Zhang Yulei, Dang Yan, Chen Hsinchun, Thurmond Mark, Larson Cathy
Artificial Intelligence Lab, Department of Management Information Systems, Eller College of Management, University of Arizona, Tucson, AZ 85721, USA.
FMD Lab, Center for Animal Disease Modeling and Surveillance (CADMS), University of California, Davis, CA 95616, USA.
Decis Support Syst. 2009 Nov;47(4):508-517. doi: 10.1016/j.dss.2009.04.016. Epub 2009 May 4.

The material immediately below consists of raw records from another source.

/-- **The external summation along a general increasing ladder of outer radii** `R K`
(`n ≤ R K ≤ R (K+1)`; Nolin's `2^K`, the tree's `2n · 2^K`, or any other doubling-type ladder):
the same conclusion `P(fourArmTwoClusters n (R K)) ≤ (2C₁ + 1/c) · P(H K)` for `k + 1 ≤ K ≤ L`
from the step, landing, extension and initial-scale estimates. [cite: Nolin2008, §4.4, proof of Thm. 11, external extremities (arXiv 0711.4948: Thm. 10, p. 12)] -/
theorem real_fourArmTwoClusters_le_mul_of_scheme' (p : unitInterval) {n : ℕ} {R : ℕ → ℕ}
    (hnR : ∀ K, n ≤ R K) (hR : ∀ K, R K ≤ R (K + 1))
    {G H : ℕ → Set (BondConfig (Site 2))} {k L : ℕ} {ε C₀ C₁ c : ℝ}
    (hε : 0 ≤ ε) (hC₀ : 1 ≤ C₀) (hC₁ : 0 ≤ C₁) (hc : 0 < c) (hsmall : ε * C₀ ^ 2 ≤ 1 / 2) (hkL : k + 1 ≤ L)
    (hstep : ∀ K, k ≤ K → K + 1 ≤ L →
      (bondPercolation (zdGraph 2) p).real (fourArmTwoClusters n (R (K + 1))) ≤
        (bondPercolation (zdGraph 2) p).real (G (K + 1)) +
          ε * (bondPercolation (zdGraph 2) p).real (fourArmTwoClusters n (R K)))
    (hland : ∀ K, k + 1 ≤ K → K + 1 ≤ L →
      (bondPercolation (zdGraph 2) p).real (G K) ≤ C₁ * (bondPercolation (zdGraph 2) p).real (H (K + 1)))
    (hext : ∀ K, k + 1 ≤ K → K + 1 ≤ L →
      (bondPercolation (zdGraph 2) p).real (H K) ≤ C₀ * (bondPercolation (zdGraph 2) p).real (H (K + 1)))
    (hinit : c ≤ (bondPercolation (zdGraph 2) p).real (H (k + 1))) :
    ∀ K, k + 1 ≤ K → K ≤ L →
      (bondPercolation (zdGraph 2) p).real (fourArmTwoClusters n (R K)) ≤
        (2 * C₁ + 1 / c) * (bondPercolation (zdGraph 2) p).real (H K) := by
  set μ := bondPercolation (zdGraph 2) p with hμ
  exact le_mul_of_separationScheme_upto (f := fun K => μ.real (fourArmTwoClusters n (R K)))
    (g := fun K => μ.real (G K)) (h := fun K => μ.real (H K)) hε hC₀ hC₁ hc hsmall
    (fun K => measureReal_le_one) (fun K => measureReal_nonneg) hkL
    (fun K _ _ => real_fourArmTwoClusters_mono p le_rfl (hnR K) (hR K)) hstep hland hext hinit

/-! ### The internal half: the step and the summation read inwards -/

/-- **Pairs of the annulus `A_{m',N}` avoid every pair with an endpoint in the box `B(m'-1)`**
(the support condition of the internal step: a bad event of the inner annulus `A(m, m')` read off
pairs reaching strictly inside `B(m')` is independent of `fourArmTwoClusters m' N`). [cite: Nolin2008, §4.4, internal extremities (arXiv 0711.4948 p. 13)] -/
theorem disjoint_annulusPairs_of_exists_mem_box {m' N : ℕ} {T : Set (Sym2 (Site 2))}
    (hT : ∀ e ∈ T, ∃ v ∈ e, v ∈ box 2 (m' - 1)) :
    Disjoint (↑((annulus 2 (m' - 1) N).sym2) : Set (Sym2 (Site 2))) T := by
  rw [Set.disjoint_left]
  intro e he heT
  obtain ⟨v, hv, hvm⟩ := hT e heT
  have hv' : v ∈ annulus 2 (m' - 1) N := Finset.mem_sym2_iff.1 (Finset.mem_coe.1 he) v hv
  exact (mem_annulus.1 hv').2 hvm

/-- **The internal separation step for the four-arm event of bond percolation on `ℤ²`** (Nolin
2008, §4.4, "2. Internal extremities": "the reasoning is the same … from `∂S_{2^k}` toward the
interior"): for `m ≤ m' ≤ N`, if off an event `B` determined by pairs each having an endpoint in
`B(m'-1)` every configuration of `fourArmTwoClusters m N` lies in `G`, then
`P(fourArmTwoClusters m N) ≤ P(G) + P(B) · P(fourArmTwoClusters m' N)`. [cite: Nolin2008, §4.4, proof of Thm. 11, internal extremities (arXiv 0711.4948: Thm. 10, p. 13)] [cite: KestenScalingCMP1987, §2 Lemma 5 (proof)] -/
theorem real_fourArmTwoClusters_le_add_mul_inner (p : unitInterval) {m m' N : ℕ} (hmm' : m ≤ m') (hm'N : m' ≤ N)
    {G B : Set (BondConfig (Site 2))} {T : Finset (Sym2 (Site 2))}
    (hsurg : fourArmTwoClusters m N \ B ⊆ G) (hB : DeterminedBy B ↑T)
    (hT : ∀ e ∈ T, ∃ v ∈ e, v ∈ box 2 (m' - 1)) :
    (bondPercolation (zdGraph 2) p).real (fourArmTwoClusters m N) ≤
      (bondPercolation (zdGraph 2) p).real G +
        (bondPercolation (zdGraph 2) p).real B * (bondPercolation (zdGraph 2) p).real (fourArmTwoClusters m' N) := by
  have hae : ∀ᵐ ω ∂(bondPercolation (zdGraph 2) p), ω ⊆ (zdGraph 2).edgeSet :=
    ProbabilityTheory.setBernoulli_ae_subset
  set E : Set (BondConfig (Site 2)) := fourArmTwoClusters m N ∩ {ω | ω ⊆ (zdGraph 2).edgeSet} with hE
  have hEeq : (bondPercolation (zdGraph 2) p).real (fourArmTwoClusters m N) =
      (bondPercolation (zdGraph 2) p).real E := by
    refine le_antisymm ?_ (measureReal_mono Set.inter_subset_left (measure_ne_top _ _))
    refine ENNReal.toReal_mono (measure_ne_top _ _) (measure_mono_ae ?_)
    filter_upwards [hae] with ω hω h using ⟨h, hω⟩
  have hEE' : E ⊆ fourArmTwoClusters m' N := by
    rintro ω ⟨h, hω⟩
    exact mem_fourArmTwoClusters_mono hmm' hm'N le_rfl hω h
  have hsurg' : E \ B ⊆ G := fun ω hω => hsurg ⟨hω.1.1, hω.2⟩
  rw [hEeq]
  exact real_le_add_mul_of_surgery (zdGraph 2) p hEE' hsurg'
    (disjoint_annulusPairs_of_exists_mem_box (m' := m') (N := N) (T := ↑T) (fun e he => hT e (Finset.mem_coe.1 he)))
    (determinedBy_fourArmTwoClusters m' N) hB
    (determinedBy_fourArmTwoClusters m' N).measurableSet_of_finset hB.measurableSet_of_finset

Syndromic surveillance can play an important role in protecting the public's health against infectious diseases. Infectious disease outbreaks can have a devastating effect on society as well as the economy, and global awareness is therefore critical to protecting against major outbreaks. By monitoring online news sources and developing an accurate news classification system for syndromic surveillance, public health personnel can be apprised of outbreaks and potential outbreak situations. In this study, we have developed a framework for automatic online news monitoring and classification for syndromic surveillance. The framework is unique and none of the techniques adopted in this study have been previously used in the context of syndromic surveillance on infectious diseases. In recent classification experiments, we compared the performance of different feature subsets on different machine learning algorithms. The results showed that the combined feature subsets including Bag of Words, Noun Phrases, and Named Entities features outperformed the Bag of Words feature subsets. Furthermore, feature selection improved the performance of feature subsets in online news classification. The highest classification performance was achieved when using SVM upon the selected combination feature subset.
症状监测在保护公众健康免受传染病侵害方面可以发挥重要作用。传染病暴发会对社会和经济造成毁灭性影响,因此全球意识对于防范重大疫情至关重要。通过监测在线新闻来源并开发用于症状监测的准确新闻分类系统,公共卫生人员可以了解疫情和潜在的疫情情况。在本研究中,我们开发了一个用于症状监测的自动在线新闻监测和分类框架。该框架独具特色,本研究中采用的技术此前均未用于传染病症状监测的背景下。在最近的分类实验中,我们比较了不同特征子集在不同机器学习算法上的性能。结果表明,包括词袋、名词短语和命名实体特征在内的组合特征子集优于词袋特征子集。此外,特征选择提高了在线新闻分类中特征子集的性能。在所选的组合特征子集上使用支持向量机时,实现了最高的分类性能。